Leis de Parkinson: o que elas nos ensinam?

    Leis de Parkinson: o que elas nos ensinam?

    Cyril
    N. Parkinson não é quem deu seu nome à famosa doença
    degenerativo, mas ele é um historiador britânico. Na década de 50 do século passado,
    o governo britânico deu-lhe a tarefa de estudar o complicado sistema
    burocrático relacionado à gestão das colônias do império da época
    estes agora já tinham todos, ou quase todos, se tornado independentes. Assim, Parkinson, ele descobriu algo
    surpreendente: na mesma medida em que o império estava perdendo o seu
    colônias e, conseqüentemente, a burocracia e a
    trabalho relacionado ao mesmo, ao contrário, funcionários públicos deste
    setor cresceu desproporcionalmente devido ao fato de que os funcionários públicos criaram
    continuamente novos empregos para ter subordinados empregados por eles
    que trabalharam para eles (ou talvez seja melhor dizer: que trabalharam para eles
    elas).



    Este
    tendência era tão forte que Parkinson afirmou que a burocracia estava aumentando para
    número de funcionários e escritórios na medida progressiva de 5-7% ao ano e de forma independente
    a quantidade de trabalho a ser feito.
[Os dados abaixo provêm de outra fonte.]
import Summits.ResolutionOfSingularities.ResolutionOfSingularities.Theorems.MarkedTransferCampaignW46MohWindowSurfaceStep
import Summits.ResolutionOfSingularities.ResolutionOfSingularities.Theorems.MarkedTransferCampaignW46MohWindowSurfacePerfect
import Mathlib.Data.Multiset.DershowitzManna
import HarnessLib

/-!
# [OURS · L1 W4.6 rung (iii-2), piece (T)] THE TYPED Th. 16.6 PROCEDURE TERMINATES IN THE TAME SURFACE MOH WINDOW — the
# Dershowitz–Manna descent of the multiset of residual orders and the closers of res-L1-type-o1's rung statements
# (cell res-hironaka, LADDER-RESOLUTION rung L, D-0089; unit res-L1-s46-pv-12 carried by res-D-pv-050; host MarkedTransfer,
# `--supports stmt-ResolutionOfSingularities-16155 --as helper`)

HONEST FRAMING. Nothing here is a statement of H. Hironaka's manuscript [Hironaka2017] and nothing here asserts that any statement of
it holds. THEOREMS about the OURS regime `CampaignW46.Regime.mohWindowSurfaceTame` and the OURS rung statements
`CampaignW46.MohWindowSurfaceTameTerminates[Nabla][Perfect]` (res-L1-type-o1, `…W46MohWindowSurface.lean` §5, `…Perfect.lean`): along a
run of the typed procedure all of whose stages lie in the regime, the MULTISET of residual orders (o1's `residualOrder`, §6) over the
finite singular locus strictly decreases in the Dershowitz–Manna order at every step (`…Step.lean`: it drops at every singular point
over the blown-up point and is transported elsewhere), and that order is well founded (Mathlib `Multiset.wellFounded_isDershowitzMannaLT`)
— so there is NO infinite run: `mohWindowSurfaceTameTerminates_holds`, for EVERY notion instance `N`, reading `Rd`, prime `p` and
field `K` of characteristic `p`. The HEAVY-ROOT case (a κ-rational linear factor of multiplicity `≥ p` of the residue binary form)
is excluded by the regime and is res-D-pv-008 AS res-L1-s46-pv-14's piece (H) (its growth witness shows the exclusion is necessary for
this invariant); non-vacuity is res-D-pv-029 AS res-L1-s46-pv-13's piece (NV) (`…Instance[Tame].lean`). AI-written; AI review is weaker
than expert review. No `sorry`; axioms standard. [folklore]
-/

noncomputable section

set_option linter.dupNamespace false -- mandated namespace of this single-conjunct summit

open CategoryTheory AlgebraicGeometry TopologicalSpace IsLocalRing

namespace Summit.ResolutionOfSingularities.ResolutionOfSingularities.Theorems

namespace CampaignW46

open Literature.AlgebraicGeometry.Resolution
open Literature.AlgebraicGeometry.Hironaka2017.S02Preliminaries
open Literature.AlgebraicGeometry.Hironaka2017.Datum
open Scheme.IdealSheafData

universe u

section Proof

variable {n : ℕ} {p : ℕ} [Fact p.Prime] {K : Type u} [Field K] [CharP K p]
variable {N : Notions.{u} n} {A A' : AmbientDatum p K} {E : IdealExponent A.Z} {R : Resume N A E}

/-- No infinite strictly descending chain for a well-founded relation. [folklore] -/
theorem false_of_descending_chain {α : Type*} {r : α → α → Prop} (hwf : WellFounded r) (f : ℕ → α)
    (hf : ∀ k, r (f (k + 1)) (f k)) : False := by
  obtain ⟨a, ⟨k, rfl⟩, hmin⟩ := hwf.has_min (Set.range f) ⟨f 0, 0, rfl⟩
  exact hmin (f (k + 1)) ⟨k + 1, rfl⟩ (hf k)

/-- **[OURS · L1 W4.6 rung (iii-2)] ONE STEP DROPS THE MULTISET OF RESIDUAL ORDERS** (Dershowitz–Manna): for a step `s` from a state
`(A, E)` of the tame surface window whose transform `(A′, E′)` is again in it, the multiset `{residualOrder J′_{ξ′} : ξ′ ∈ Sing(E′)}` is
`<_DM` `{residualOrder J_ξ : ξ ∈ Sing(E)}`: remove the value at the blown-up point `ξ`, add the (smaller) values at the singular points
over `ξ`, keep the rest. NOT a statement of the manuscript. [folklore] -/
theorem Step.isDershowitzMannaLT_of_mohWindowSurfaceTame (s : Step R A') (hRg : Regime.mohWindowSurfaceTame A E)
    (hRg' : Regime.mohWindowSurfaceTame A' s.E') :
    Multiset.IsDershowitzMannaLT
      ((hRg'.sing_finite.toFinset.val).map fun ξ' =>
        (residualOrder s.E'.b (A'.Z.presheaf.stalk ξ') (stalkIdeal s.E'.J ξ')).toNat)
      ((hRg.sing_finite.toFinset.val).map fun ξ =>
        (residualOrder E.b (A.Z.presheaf.stalk ξ) (stalkIdeal E.J ξ)).toNat) := by
  classical
  obtain ⟨ξ, hξS, hξcl, hDξ⟩ := s.centre.exists_eq_singleton_of_mohWindowSurfaceTame hRg
  set val : A.Z → ℕ := fun η => (residualOrder E.b (A.Z.presheaf.stalk η) (stalkIdeal E.J η)).toNat with hval
  set val' : A'.Z → ℕ := fun η => (residualOrder s.E'.b (A'.Z.presheaf.stalk η) (stalkIdeal s.E'.J η)).toNat with hval'
  set S : Finset A.Z := hRg.sing_finite.toFinset with hS
  set S' : Finset A'.Z := hRg'.sing_finite.toFinset with hS'
  set Son : Finset A'.Z := S'.filter fun x' => s.π.base x' = ξ with hSon
  set Soff : Finset A'.Z := S'.filter fun x' => ¬ s.π.base x' = ξ with hSoff
  have hξmem : ξ ∈ S := by rw [hS, Set.Finite.mem_toFinset]; exact hξS
  have hmemS' : ∀ x', x' ∈ S' ↔ x' ∈ s.E'.sing := fun x' => by rw [hS', Set.Finite.mem_toFinset]
  -- split `M = X + Y`
  have hsplit : S'.val.map val' = Soff.val.map val' + Son.val.map val' := by
    rw [← Multiset.map_add, hSoff, hSon, Finset.filter_val, Finset.filter_val, add_comm, Multiset.filter_add_not]
  -- off the centre: `X ≤` the multiset of `E` without the blown-up point
  have hoff : ∀ x' ∈ Soff, s.π.base x' ∉ (s.D : Set A.Z) := fun x' hx' => by
    rw [hSoff, Finset.mem_filter] at hx'
    rw [hDξ]; exact hx'.2
  have hinj : Set.InjOn s.π.base (Soff : Set A'.Z) :=
    (MohWindow.injOn_preimage_compl s.blowup).mono fun x' hx' => hoff x' hx'
  have himage : Soff.image s.π.base ⊆ S.erase ξ := by
    intro η hη
    obtain ⟨x', hx', rfl⟩ := Finset.mem_image.mp hη
    have hx'S : x' ∈ s.E'.sing := (hmemS' x').mp (Finset.mem_filter.mp hx').1
    refine Finset.mem_erase.mpr ⟨?_, ?_⟩
    · have := hoff x' hx'; rw [hDξ] at this; exact this
    · rw [hS, Set.Finite.mem_toFinset]
      exact s.base_mem_sing_of_not_over_centre hx'S (hoff x' hx')
  have hXle : Soff.val.map val' ≤ (S.erase ξ).val.map val := by
    have h1 : Soff.val.map val' = (Soff.val.map s.π.base).map val := by
      rw [Multiset.map_map]
      refine Multiset.map_congr rfl fun x' hx' => ?_
      have hx'' : x' ∈ Soff := hx'
      simp only [hval, hval', Function.comp_apply]
      rw [s.residualOrder_eq_of_not_over_centre (hoff x' hx'')]
    rw [h1, ← Finset.image_val_of_injOn hinj]
    exact Multiset.map_le_map (Finset.val_le_iff.mpr himage)
  have hSval : S.val.map val = (S.erase ξ).val.map val + {val ξ} := by
    conv_lhs => rw [← Finset.insert_erase hξmem]
    rw [Finset.insert_val_of_notMem (Finset.notMem_erase ξ S), Multiset.map_cons, add_comm, Multiset.singleton_add]
  have hXleN : Soff.val.map val' ≤ S.val.map val := by
    rw [hSval]; exact hXle.trans (Multiset.le_add_right _ _)
  have hZ : S.val.map val - Soff.val.map val' = ((S.erase ξ).val.map val - Soff.val.map val') + {val ξ} := by
    rw [hSval, add_comm ((S.erase ξ).val.map val), add_tsub_assoc_of_le hXle, add_comm]
  refine ⟨Soff.val.map val', Son.val.map val', S.val.map val - Soff.val.map val', ?_, hsplit, ?_, ?_⟩
  · rw [hZ]
    exact fun h => by simpa using congrArg (fun m => val ξ ∈ m) h
  · rw [add_tsub_cancel_of_le hXleN]
  · intro y hy
    obtain ⟨x', hx', rfl⟩ := Multiset.mem_map.mp hy
    have hx'f := Finset.mem_filter.mp hx'
    have hx'S : x' ∈ s.E'.sing := (hmemS' x').mp hx'f.1
    refine ⟨val ξ, ?_, ?_⟩
    · rw [hZ]; exact Multiset.mem_add.mpr (Or.inr (Multiset.mem_singleton_self _))
    · have hover : s.π.base x' ∈ (s.D : Set A.Z) := by rw [hDξ]; exact hx'f.2
      have := s.residualOrder_lt_of_over_centre hRg hRg' hx'S hover
      rw [hx'f.2] at this
      exact this

/-- **[OURS · L1 W4.6 rung (iii-2)] THE TYPED Th. 16.6 PROCEDURE TERMINATES IN THE TAME SURFACE MOH WINDOW**, for every notion
instance and every reading: along a run all of whose stages lie in the regime the multiset of residual orders would descend forever in
the (well-founded) Dershowitz–Manna order. NOT a statement of the manuscript. [folklore] -/
theorem terminates_mohWindowSurfaceTame (N : Notions.{u} n) (Rd : Reading p K N) :
    Terminates N Rd (Regime.mohWindowSurfaceTame (p := p) (K := K)) := by
  intro r hr
  let M : ℕ → Multiset ℕ := fun k =>
    ((hr k).sing_finite.toFinset.val).map fun ξ =>
      (residualOrder (r.E k).b ((r.A k).Z.presheaf.stalk ξ) (stalkIdeal (r.E k).J ξ)).toNat
  have hlt : ∀ k, Multiset.IsDershowitzMannaLT (M (k + 1)) (M k) := by
    intro k
    have key : ∀ (E₁ : IdealExponent (r.A (k + 1)).Z) (h₁ : Regime.mohWindowSurfaceTame (r.A (k + 1)) E₁),
        E₁ = (r.step k).E' →
        Multiset.IsDershowitzMannaLT
          ((h₁.sing_finite.toFinset.val).map fun ξ =>
            (residualOrder E₁.b ((r.A (k + 1)).Z.presheaf.stalk ξ) (stalkIdeal E₁.J ξ)).toNat)
          (M k) := by
      intro E₁ h₁ heq
      subst heq
      exact (r.step k).isDershowitzMannaLT_of_mohWindowSurfaceTame (hr k) h₁
    exact key (r.E (k + 1)) (hr (k + 1)) (r.E_succ k)
  exact false_of_descending_chain Multiset.wellFounded_isDershowitzMannaLT M hlt

/-- [OURS · L1 W4.6 rung (iii-2)] **The rung `MohWindowSurfaceTameTerminates` holds** (every prime `p`, every field `K` of
characteristic `p`). [folklore] -/
theorem mohWindowSurfaceTameTerminates_holds (p : ℕ) [Fact p.Prime] (K : Type u) [Field K] [CharP K p] :
    MohWindowSurfaceTameTerminates p K :=
  fun _ N Rd => terminates_mohWindowSurfaceTame N Rd

/-- [OURS · L1 W4.6 rung (iii-2)] **The ∇-centred twin `MohWindowSurfaceTameTerminatesNabla` holds**. [folklore] -/
theorem mohWindowSurfaceTameTerminatesNabla_holds (p : ℕ) [Fact p.Prime] (K : Type u) [Field K] [CharP K p] :
    MohWindowSurfaceTameTerminatesNabla p K :=
  mohWindowSurfaceTameTerminatesNabla_of_terminates (mohWindowSurfaceTameTerminates_holds p K)

/-- [OURS · L1 W4.6 rung (iii-2)] **The perfect-base-field slice `MohWindowSurfaceTameTerminatesPerfect` holds** (res-L1-type-o1's
`…Perfect.lean`, OURS-desk #117 repair (i): over a perfect `K` «no κ-rational heavy root» is «no heavy root»). [folklore] -/
theorem mohWindowSurfaceTameTerminatesPerfect_holds (p : ℕ) [Fact p.Prime] (K : Type u) [Field K] [CharP K p] [PerfectField K] :
    MohWindowSurfaceTameTerminatesPerfect p K :=
  mohWindowSurfaceTameTerminatesPerfect_iff.mpr (mohWindowSurfaceTameTerminates_holds p K)

/-- [OURS · L1 W4.6 rung (iii-2)] **The perfect-base-field ∇-twin `MohWindowSurfaceTameTerminatesNablaPerfect` holds**. [folklore] -/
theorem mohWindowSurfaceTameTerminatesNablaPerfect_holds (p : ℕ) [Fact p.Prime] (K : Type u) [Field K] [CharP K p]
    [PerfectField K] : MohWindowSurfaceTameTerminatesNablaPerfect p K :=
  mohWindowSurfaceTameTerminatesNablaPerfect_of_terminates (mohWindowSurfaceTameTerminatesPerfect_holds p K)

end Proof

end CampaignW46

end Summit.ResolutionOfSingularities.ResolutionOfSingularities.Theorems

end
PARA
    neste ponto, Parkinson formulou três leis fundamentais inspiradas por seu próprio
    experiência prática: 1.
    O trabalho se expande para preencher todo o tempo que você tiver 2.
    As despesas aumentam para cobrir todas as receitas 3.
    O tempo dedicado a qualquer tópico da agenda é inversamente proporcional ao
    sua importância talvez
    a tecnologia da informação pode nos ajudar a entender melhor essas leis: no passado,
    computadores e discos de memória tinham uma capacidade pequena, então estávamos lá
    ajustamos o espaço disponível, otimizando os recursos. Hoje a memória do
    computador e unidades externas multiplicaram enormemente sua capacidade, mas
    continuamos enchendo-os, às vezes com arquivos inúteis e duplicados, e acabamos com
    precisa de ainda mais espaço. Leis de Parkinson aplicadas a
    vida cotidiana

    Se
    se aplicarmos essas leis à nossa vida diária, poderíamos assumir uma máxima
    que os generaliza: “O trabalho se expande
    até ocupar todo o tempo disponível; quanto mais tempo você tem e
    quanto mais trabalho e sua importância, mais esforço exigirá ”. Ou em
    palavras simples: quanto mais tempo temos, mais o desperdiçamos. Assim,
    a primeira reflexão a que nos conduzem as leis de Parkinson consiste em
    nos perguntamos se todas as atividades que realizamos no dia a dia são realmente
    importante para nós e qual deles poderíamos eliminar com o objetivo de
    ter mais tempo disponível para se dedicar a outras atividades que surjam
    mais significativo e agradável. O segundo
    A lei de Parkinson nos levaria a questionar se realmente precisamos de tudo
    o que possuímos ou, mais importante: se precisarmos de tudo
    que nós queremos. Esta sociedade de consumo criou muitos bens que não
    eles são essenciais e ainda menos necessários. No entanto, não temos conhecimento de
    isso e continuamos a trabalhar para nos comprar coisas perfeitamente inúteis.
    Em vez disso, não seria melhor investir esse dinheiro na criação de momentos
    inesquecível na companhia das pessoas que amamos? Não seria melhor poupá-lo
    para que possamos nos dar ao luxo de trabalhar menos e gastar mais tempo com
    nossas paixões? No fim,
    A terceira lei de Parkinson mostra-nos a má forma como usamos o
    nosso tempo. Vamos parar por um momento e pensar sobre quais são as três coisas positivas
    importante em nossa vida. Agora vamos nos perguntar quanto tempo passamos a cada dia
    para o mesmo. Normalmente passamos boa parte do dia fazendo isso
    atividades que não são significativas para nós e muito menos agradáveis, enquanto que
    as coisas realmente essenciais ocupam um espaço pequeno a pequeno no nosso
    agenda.

    Obviamente
    muitos dirão que é impossível mudar já que a empresa exerce um
    forte influência em cada um de nós. Infelizmente isso é verdade, mas devemos lembrar
    contanto que as coisas tenham o poder que nós mesmos atribuímos a elas.